• **GIVEN DATA**
import Literature.Geometry.Riemannian.AlmostNonnegativeCurvatureSmoothing
import Literature.Geometry.Riemannian.ConstantCurvaturePCO
import Literature.Geometry.Riemannian.RicciFlowScaling
import Literature.Geometry.Riemannian.HamiltonNonnegCurvatureOperator
import Literature.Geometry.Lorentzian.LeviCivitaCurvature
import Literature.Geometry.Lorentzian.CurvatureNaturality
import Literature.Geometry.Lorentzian.IsometryProofs
import Literature.Geometry.Riemannian.ChangGurskyYangProofs
import HarnessLib

/-!
# Almost non-negative curvature operator: proved complements
(topic `Literature/Geometry/Riemannian`; companion of `AlmostNonnegativeCurvatureSmoothing.lean`)

The named fact `BamlerCabezasRivasWilking2019_cor3_nonnegativeCurvatureOperator` of
`AlmostNonnegativeCurvatureSmoothing.lean` (R. Bamler, E. Cabezas-Rivas, B. Wilking, *The Ricci
flow under almost non-negative curvature conditions*, Invent. Math. 217 (2019) 95–126,
arXiv:1707.03002, §1, Corollary 3, case (1): given `n, D, v₀` there is `ε > 0` such that a closed
`(Mⁿ, g)` with `diam ≤ D`, `vol ≥ v₀`, `Rm_g + ε I ≥ 0` admits a metric with `Rm ≥ 0`) is **not**
discharged here.  Its printed proof (arXiv p. 15) runs: a contradiction sequence
`Rm_{gᵢ} + (1/i) I ≥ 0`; Theorem 1 of the paper (Ricci flows `gᵢ(t)`, `t ∈ (0, τ(n, v₀)]`, with
`|Rm| ≤ C/t`, `Rm ≥ −C/i`, proved in §§3–4 from Gaussian heat-kernel bounds for Ricci flows and
Perelman's pseudolocality); Hamilton's compactness theorem for flows; a Cheeger–Gromov limit
`(M_∞, g_∞(t))` with `Rm ≥ 0`, diffeomorphic to `Mᵢ` for large `i` by the diameter bound.  None of
these ingredients (nor the existence of the Levi-Civita connection, a named fact of
`Lorentzian/LeviCivita.lean`) is available in the tree, so the corollary stays a named fact.

What this file PROVES is the part of the logical structure around the corollary that the tree's
vocabulary supports — statements about its hypothesis class `Rm_g ≥ −ε`
(`HasCurvatureOperatorGe`) and its conclusion class `Rm ≥ 0` (`HasNonnegativeCurvatureOperator`):

* `bivectorNormSq_eq_half_sum_sq`, `bivectorNormSq_nonneg`, `bivectorNormSq_eq_zero_iff` — for a
  positive definite `g_x`, `|φ|²_g = ½ Σᵢⱼ φ♭(eᵢ, eⱼ)² ≥ 0` in an orthonormal basis (the Gram
  identity `sum_sq_bivectorForm_eq` of `ConstantCurvaturePCO.lean`), with equality iff `φ♭ = 0`;
  hence `Rm ≥ −ε` is monotone in `ε` for Riemannian metrics (`HasCurvatureOperatorGeWith.mono`,
  `HasCurvatureOperatorGe.mono`: the `ε` of Corollary 3 may always be shrunk) and a metric with
  `Rm ≥ 0` satisfies the hypothesis `Rm ≥ −ε` of the corollary for every `ε ≥ 0`
  (`HasNonnegativeCurvatureOperator.hasCurvatureOperatorGe`).
* `two_mul_sum_apply_eq_of_antisymm`, `two_mul_sum_curvatureForm_eq` — for `φ = Σₐ Xₐ ∧ Yₐ` and a
  basis `b`, `2 Σₐ Rm(Xₐ, Yₐ, Z, W) = Σᵢⱼ φⁱʲ Rm(bᵢ, bⱼ, Z, W)` (only the antisymmetry of `Rm` in
  its first two slots is used), so `Rm(φ, φ)` depends on the pairs `(Xₐ, Yₐ)` only through the
  2-vector `φ`; in particular `φ♭ = 0 ⇒ Rm(φ, φ) = 0`
  (`curvatureOperatorForm_eq_zero_of_forall_bivectorForm_eq_zero`, any nondegenerate `g`), which
  closes the gap between Hamilton's "`Rm(φ, φ) > 0` for `φ ≠ 0`" and "`Rm(φ, φ) ≥ 0` for all `φ`":
  **positive curvature operator implies non-negative curvature operator**
  (`HasPositiveCurvatureOperator.hasNonnegativeCurvatureOperator`; Hamilton 1986, p. 153), so the
  hypothesis class of Hamilton's Thm. 1.1 lies in the conclusion class `𝒞 = (1)` of Corollary 3.
* `HasConstantSectionalCurvatureWith.curvatureOperatorForm_eq` — `Rm(φ, φ) = c |φ|²` for constant
  sectional curvature `c`: for `c = 1` this is the normalisation "`I` denotes the curvature
  operator of the unit round sphere" of the paper (p. 3), i.e. `|φ|²_g = I(φ, φ)`; constant
  curvature `c` gives `Rm ≥ −ε` exactly for `ε ≥ −c`, and `c ≥ 0` gives `Rm ≥ 0`
  (`HasConstantSectionalCurvature.hasNonnegativeCurvatureOperator`); flat connections give `Rm ≥ 0`.
* Scaling (p. 3: "they hold for any metric after rescaling by a sufficiently large factor"):
  `Rm_{λg}(φ, φ) = λ Rm_g(φ, φ)`, `|φ|²_{λg} = λ² |φ|²_g`, so `Rm_g ≥ −ε ⇒ Rm_{λg} ≥ −ε/λ`
  (`HasCurvatureOperatorGe.constSmul`) and `Rm ≥ 0` is scale invariant.
* Dimensions `≤ 1`: the curvature form vanishes identically (two tangent vectors are parallel and
  `R(X, X) = 0`), so every metric has `Rm ≥ 0` and **Corollary 3 holds in dimensions `0` and `1`
  with `g' = g` and any `ε`** (`BamlerCabezasRivasWilking2019_cor3_nonnegativeCurvatureOperator_of_le_one`,
  the degenerate cases of the printed `n ∈ ℕ`).

* Any Levi-Civita connection: for a `C^n` metric with `n ≥ 2` the curvature of every torsion-free
  `g`-compatible `cov` is `g.riemann` (`IsLeviCivita.curvature_eq_riemann`,
  `Lorentzian/LeviCivitaCurvature.lean`), so the `∀ cov`-quantified predicates reduce to any one
  Levi-Civita connection, in particular to the canonical `g.leviCivita`
  (`hasCurvatureOperatorGe_iff_of_isLeviCivita`, `hasCurvatureOperatorGe_iff_leviCivita`,
  `hasNonnegativeCurvatureOperator_iff_leviCivita`).
* Composition with Hamilton 1986, Thm. 1.3 (the named fact `hamilton1986_nonnegCurvatureOperator_four`
  of `HamiltonNonnegCurvatureOperator.lean`), both facts taken as hypotheses: given `D, v₀ > 0`
  there is `ε > 0` such that a closed simply connected 4-manifold carrying a Riemannian metric with
  `diam ≤ D`, `vol ≥ v₀`, `Rm ≥ −ε` is diffeomorphic to `S⁴`, `ℂℙ²` or `S² × S²`, and to `S⁴` if it
  is a homotopy 4-sphere (`BamlerCabezasRivasWilking2019_cor3_nonnegativeCurvatureOperator.simplyConnected_four`,
  `.sphere_of_homotopyEquiv_four` — the consumption shape of the `SmoothPoincare4` route that
  requested the fact).

* Consequences of `Rm ≥ −ε` used by the comparison geometry of the printed proof (the volume bound
  `vol B(p, 1) ≥ v₀'` of Theorem 1 from `vol(M) ≥ v₀`, `diam ≤ D` is Bishop–Gromov under
  `Ric ≥ −(n−1)ε`): `Rm(X, Y, Y, X) ≥ −ε (g(X,X) g(Y,Y) − g(X,Y)²)`
  (`HasCurvatureOperatorGeWith.curvatureForm_pair_ge`), sectional curvature `K ≥ −ε`
  (`.sectionalCurvature_ge`), `Ric(X, X) ≥ −(n−1) ε g(X, X)` (`.ricci_ge`) and `R ≥ −n(n−1) ε`
  (`.scalarCurvatureWith_ge`) for positive definite `g_x`; in particular `Rm ≥ 0 ⇒ Ric ≥ 0, R ≥ 0`.

* The two purely logical/analytic steps of the printed proof of Corollary 3 (p. 15): (i) the
  contradiction set-up "a sequence of counterexamples with `Rm_{gᵢ} + (1/i) I ∈ 𝒞`" — the named
  fact is EQUIVALENT to its sequential form (for every sequence of closed `k`-manifolds with
  `diam ≤ D`, `vol ≥ v₀`, `Rm ≥ −1/(i+1)`, some member admits a metric with `Rm ≥ 0`;
  `BamlerCabezasRivasWilking2019_cor3_nonnegativeCurvatureOperator_iff_seq`, using the monotonicity
  in `ε` and `exists_nat_one_div_lt`); (ii) "the curvature condition passes to the limit" — lower
  bounds `Rm ≥ −δᵢ`, `δᵢ → δ`, pass to pointwise limits of the curvature operator forms on a fixed
  manifold (`hasCurvatureOperatorGeWith_of_tendsto`). The analytic core in between (Theorem 1,
  Hamilton's compactness theorem, Cheeger–Gromov diffeomorphisms) is what the tree lacks.

* Step 5 of the printed proof ("the uniform diameter bound ensures that `M_∞` is diffeomorphic
  to `Mᵢ` for all `i` large enough", whence `Mᵢ` carries the pulled-back metric): the curvature
  classes are transported along local diffeomorphisms — `|φ|²` and `Rm(φ, φ)` of the pullback
  metric `Φ^* g` (`PseudoRiemannianMetric.comap`, with the naturality `riemann_comap_apply` of
  `Lorentzian/CurvatureNaturality.lean`) are those of `g` on `dΦ φ`
  (`bivectorNormSq_comap`, `curvatureOperatorForm_comap_leviCivita`), so `Rm_g ≥ −ε ⇒
  Rm_{Φ^*g} ≥ −ε` (`HasCurvatureOperatorGe.comap`, `HasNonnegativeCurvatureOperator.comap`,
  `IsRiemannian.comap`), and a manifold diffeomorphic to one admitting a Riemannian metric with
  `Rm ≥ −ε` admits one (`exists_isRiemannian_hasCurvatureOperatorGe_of_diffeomorph`).  Hence the
  named fact follows from the bare output of Theorem 1 + Hamilton's compactness theorem: for every
  sequence as above, a smooth `k`-manifold `M_∞` with a Riemannian `Rm ≥ 0` metric diffeomorphic
  to some `Mᵢ` (`BamlerCabezasRivasWilking2019_cor3_nonnegativeCurvatureOperator_of_limit`).

* Finally the hypothesis of `…_of_limit` is split along the two theorems the printed proof quotes
  (`BamlerCabezasRivasWilking2019_cor3_nonnegativeCurvatureOperator_of_ricciFlow_of_compactness`):
  (H1) the Ricci-flow smoothing — Theorem 1 of the paper on closed manifolds, with the
  Bishop–Gromov step `vol(M) ≥ v₀ ∧ diam ≤ D ∧ Rm ≥ −1 ⇒ vol B(p,1) ≥ v₀'` folded into its
  hypotheses: uniform `τ, C` and a Ricci flow (`IsRicciFlow`, `RicciFlow.lean`) `g(t)`,
  `t ∈ [0, τ]`, from `g` with `Rm_{g(t)} ≥ −Cε` and `|Rm_{g(t)}(φ, φ)| ≤ (C/t) |φ|²`; (H2) the
  compactness step — Hamilton's compactness theorem for such flows with the passage of
  `Rm ≥ −C/(i+1)` to the limit and the diffeomorphisms `Mᵢ ≅ M_∞` under the diameter bound.
  Both are hypotheses of a proved theorem, not named facts; neither is available in the tree.

* The normalisation, verified on the model: for the unit round sphere `Sᵐ ⊂ V`
  (`roundMetric`, `RoundSphere.lean`; constant curvature `1` proved in
  `ChangGurskyYangProofs.lean`) and any of its Levi-Civita connections, `Rm(φ, φ) = |φ|²`
  (`curvatureOperatorForm_roundMetric`) — i.e. `bivectorNormSq` IS the quadratic form of "`I`,
  the curvature operator of the unit round `n`-sphere" (p. 3) — and the round sphere lies in
  curvature condition (1) and satisfies `Rm ≥ −ε` for every `ε ≥ −1`
  (`hasNonnegativeCurvatureOperator_roundMetric`, `hasCurvatureOperatorGe_roundMetric`).

Everything here is proved; no facts are vended.

## References

* R. H. Bamler, E. Cabezas-Rivas, B. Wilking, Invent. Math. 217 (2019) 95–126, arXiv:1707.03002:
  §1, Theorem 1, Theorem 2 (1), Corollary 3 (statement p. 3; proof p. 15).
  [`BamlerCabezasrivasWilking2019`]
* R. S. Hamilton, *Four-manifolds with positive curvature operator*, J. Differential Geom. 24
  (1986) 153–179, p. 153 (positive / nonnegative curvature operator). [`Hamilton1986`]
* J. M. Lee, *Introduction to Riemannian Manifolds*, 2nd ed. (2018), Prop. 8.36 (constant
  curvature), Ch. 8 (the curvature operator on `Λ²`). [`Lee2018`]
-/

noncomputable section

• **DESCRIPTION OF THE TASK**
Please return exactly the lines from the opening line of the data above through the line with "# Almost non-negative", both included and nothing else.

• **TASK RESULT**
import Literature.Geometry.Riemannian.AlmostNonnegativeCurvatureSmoothing
import Literature.Geometry.Riemannian.ConstantCurvaturePCO
import Literature.Geometry.Riemannian.RicciFlowScaling
import Literature.Geometry.Riemannian.HamiltonNonnegCurvatureOperator
import Literature.Geometry.Lorentzian.LeviCivitaCurvature
import Literature.Geometry.Lorentzian.CurvatureNaturality
import Literature.Geometry.Lorentzian.IsometryProofs
import Literature.Geometry.Riemannian.ChangGurskyYangProofs
import HarnessLib

/-!
# Almost non-negative curvature operator: proved complements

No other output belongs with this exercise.